Awareness, knowledge and regulation of one’s own thinking; often phrased as “thinking about thinking”, “knowing about knowing”, or “cognition about cognition”.
In learning contexts it describes how students plan, monitor, evaluate and, if necessary, change their learning behaviours.
Practical orientation: empowers learners to become self-directed, adaptive and strategic.
Temporal Phases of Metacognition
Before a task
Anticipating what the task demands.
Selecting an approach or strategy in advance.
During a task
Actively monitoring progress toward the goal.
Making mid-course corrections when necessary.
After a task
Reflecting on both the process and the product.

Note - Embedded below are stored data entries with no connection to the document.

import Summits.QuantumFields.YangMills.Theorems.BalabanUVNodesN18KingModelScales
import Literature.MathematicalPhysics.QuantumFieldTheory.King1986.MinimizerBlockDecay

/-!
# BalabanUVNodes ∕ N18 — King's (3.73) = (4.42)–(4.43), FIRST BOUND, `j ≥ 1`, FOR KING'S ACTUAL OPERATORS ON BAŁABAN'S
# TORI, UNCONDITIONAL: the outer-line binders of `N18KingModelScales.ne5_of_threeFactorRates_lemma45` DISCHARGED BY NAME
# by n18-b's `King1986/MinimizerBlockDecay` ⟹ a MULTI-SCALE inhabitant of `T4OutputRate.NE5` with `θ = L^{−γ∕2} < 1`
# and `κ > 0`, every binder a READ-OUT FORMULA (Track A, DAG node N18 = NE5 `T4OutputRate.NE5 EA EB W κ θ C₅` :211;
# cluster K4; the -a∕-b loop on the PRINTED MODEL, fourth display)

HONEST FRAMING.  Count-neutral kernel bookkeeping (seat pub-ymgap-dag-n18-a g4; `--supports stmt-QuantumFields-19182`).
King's A = 0 scalar MODEL of the NE5 mechanism (template literature, published and proved) — NOT Bałaban's covariant
one-step outputs `E^{(j)}(X; g, U)` ((2.13) of [Balaban1987RG1]), for which NE5 is NOT IN PRINT and has no tree producer
(NODE O 0∕1); NOT a node discharge; finite tori; nothing continuum ∕ ℝ⁴ ∕ OS ∕ mass-gap ∕ Clay.  THEOREMS ONLY: 0 `def`,
0 `sorry`, standard axioms.

THE POINT.  `N18KingModelScales.ne5_of_threeFactorRates_lemma45` (p415038) knits King's p. 675 assembly — «we have the
expansion G^{(j)}_{k+n}(x′, y′) = Σ_{z,w} a_{j+n}G^{η′}_{j+n}Q^*_{j+n}(x′, z) C^{(j+n),L^j}(z, w) a_{j+n}Q_{j+n}G^{η′}_{j+n}(w, y′)
(4.42) … we now replace … using Proposition 3.8 … the error from this replacement is bounded by (4.43) … Clearly we can
replace … and bound the error in the same way» — into `NE5` with the MIDDLE line (Lemma 4.5, (4.33)–(4.34)) discharged on the
torus and ONLY the OUTER lines (Prop. 3.8 (3.71) line 1 rows∕columns with Theorem 3.3 decay, torus-distance currency) left
as binders `hu`, `hv`, `hdu`, `hdv`; its header pinned «the dictionary from n18-b's `king_prop38_torus_printed` (tower-label
currency) to §3's outer-line binders (tdist currency)» as NOT COVERED.  Seat n18-b's eighth file `MinimizerBlockDecay`
(p416071) IS that dictionary: `minimiser_row_decay` ∕ `minimiser_col_decay` (Theorem 3.3 ∕ Prop. 3.7 (3.64) for King's
ACTUAL `ℋ_K = a_KG^η_KQ^*_K` in the unit-torus distance from the BLOCK of the fine point, every Bałaban volume, no label
hypotheses) and `minimiser_row_rate` ((3.71) line 1 likewise, rate `√(2ac₀(C₁(K,n)+C₂)(L^K)^{−γ})`).  This file composes
the two BY NAME:
* §1 `outerRate_le_unif` — the outer rate constant made uniform in `K, n` (`N18KingModel.prop38Const_le_unif`,
  `(L^K)^{−γ} = ((L^{−γ∕2})^K)²`): `√((C₁(K,n)+C₂)(L^K)^{−γ}·2ac₀) ≤ √(2ac₀C₅(a,L,d,γ))·(L^{−γ∕2})^K`.
* §2 **`ne5_kingModel_threeFactor_torus`** — for `d ≥ 1`, odd `L ≥ 3`, `a > 0`, `m² > 0`, `0 ≤ γ ≤ 1` there are `κ > 0`
  and `C₅ ≥ 0` (functions of `d, L, a, m², γ` ONLY) such that for EVERY `n ≥ 1`, EVERY scale-indexed family of Bałaban
  unit tori `L·M_j(μ) = 2L^{m_j}` (the unit lattice of step `j` of a run on the physical torus of side `2L^{m_j}`; King's
  `Ω`), EVERY carriers `C` with creation scales `j = scale X ≥ 1` whose domains read two fine points `x_A(X)`, `y_A(X)`
  of run A's torus (`L^j` points per unit side) UNDER run B's `x_B(X)`, `y_B(X)` (`L^nL^j` points) and a tree length
  `d X ≤ |B(x_A) − B(y_A)|_{T₁}`, and EVERY pair of functionals reading the (4.42) three-factor graphs
  `EA g U X = Σ_{z,w} ℋ_j(x_A, z)·C^{(j)}(z, w)·ℋ_j(y_A, w)`, `EB g U X = Σ_{z,w} ℋ_{j+n}(x_B, z)·C^{(j+n)}(z, w)·ℋ_{j+n}(y_B, w)`
  (King's ACTUAL operators: `ℋ = minimiser`, `C^{(·)} = (effLaplacian + aL⁻²·blockProj)⁻¹` of the tree), every window:
  **`NE5 EA EB W κ (L^{−γ∕2}) C₅`** — (3.73)'s first bound for `j ≥ 1`, ONE `θ` for ALL scales, `θ < 1` iff `γ > 0`
  (`N18KingModel.kingTheta_lt_one`), `κ > 0`; no analytic binder left (`ne5_kingModel_threeFactor_letters`).
* §3 `ne5_kingModel_threeFactor_inhabited` — §2 on King's own LITERAL carriers (domains = a scale and two run-B fine
  points, `d X` = the actual block distance `|B(x_A) − B(y_A)|_{T₁}`, trivial backgrounds): §2's read-out binders are
  jointly satisfiable with a non-idle decay factor (`hx`, `hy` ≔ `coarse_val`, `hd` ≔ `le_rfl`, `hEA`, `hEB` ≔ `rfl`).
Inputs BY NAME: `ne5_of_threeFactorRates_lemma45` (at `γ∕2`; inside: `king_cov_decay_torus`, `king_lemma45_torus`,
`tdistT_sumBound`, `bilin3_rate`), `minimiser_row_decay`, `minimiser_col_decay`, `minimiser_row_rate`, `blockOf_over`,
`prop38Const_le_unif`, `coarse_val`.
NOT COVERED ∕ PINS (standing, ref-B READ #66∕#73∕#110): A = 0, `g`∕`U` unread (no running coupling, no background);
periodic b.c.; the `j = 0` piece of (3.73) (Prop. 3.7, «When j = 0, we bound each term separately»); King's rescaling
(2.20) to the `L^jη`-lattice and the factor `(L^jη)^{2−d−γ}` (we stay on the unit lattice of scale `j`); the derivative
∕ Hölder bounds of (3.73); vertex functions at `z`, `w`; the bearing on Bałaban's `E^{(j)}(X; g, U)` is NIL (NODE O + rows
NE2∕NE3, seat README «No tree producer»).

Sources: C. King, Commun. Math. Phys. **102** (1986) 649–677 [King1986] — Prop. 3.9 (3.73) p. 665, (4.42)–(4.43)
p. 675, Prop. 3.8 (3.71) p. 664, Lemma 4.5 (4.38) p. 674, Thm 3.3 (3.7) p. 658, Prop. 3.7 (3.64) p. 663; T. Bałaban,
Commun. Math. Phys. **89** (1983) 571–597 [Balaban1983RegularityDecay] Thm (1.10) p. 573 (the decay input, via n18-b's
chain); T. Bałaban, Commun. Math. Phys. **109** (1987) 249–301 [Balaban1987RG1] — (0.24)–(0.25) p. 257, Thm 1 p. 259
(uniformity in ε, the only printed trace of NE5).  No claim about the mass gap.
-/

noncomputable section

Extracting lessons for future tasks.
Components of Metacognition
Two broad, interacting pillars:
Metacognitive Knowledge
Metacognitive Regulation
Metacognitive Knowledge: 3 Sub-Types
Declarative knowledge – knowing what: facts about one’s own abilities, the task, or available strategies
Example: “I struggle to remember historical dates.”
Procedural knowledge – knowing how to enact strategies or skills
Example: “I know the steps of the SQ3R reading method.”
Conditional knowledge – knowing when & why a strategy works
Example: “Scanning headings first helps me grasp the big picture when a chapter is concept-dense.”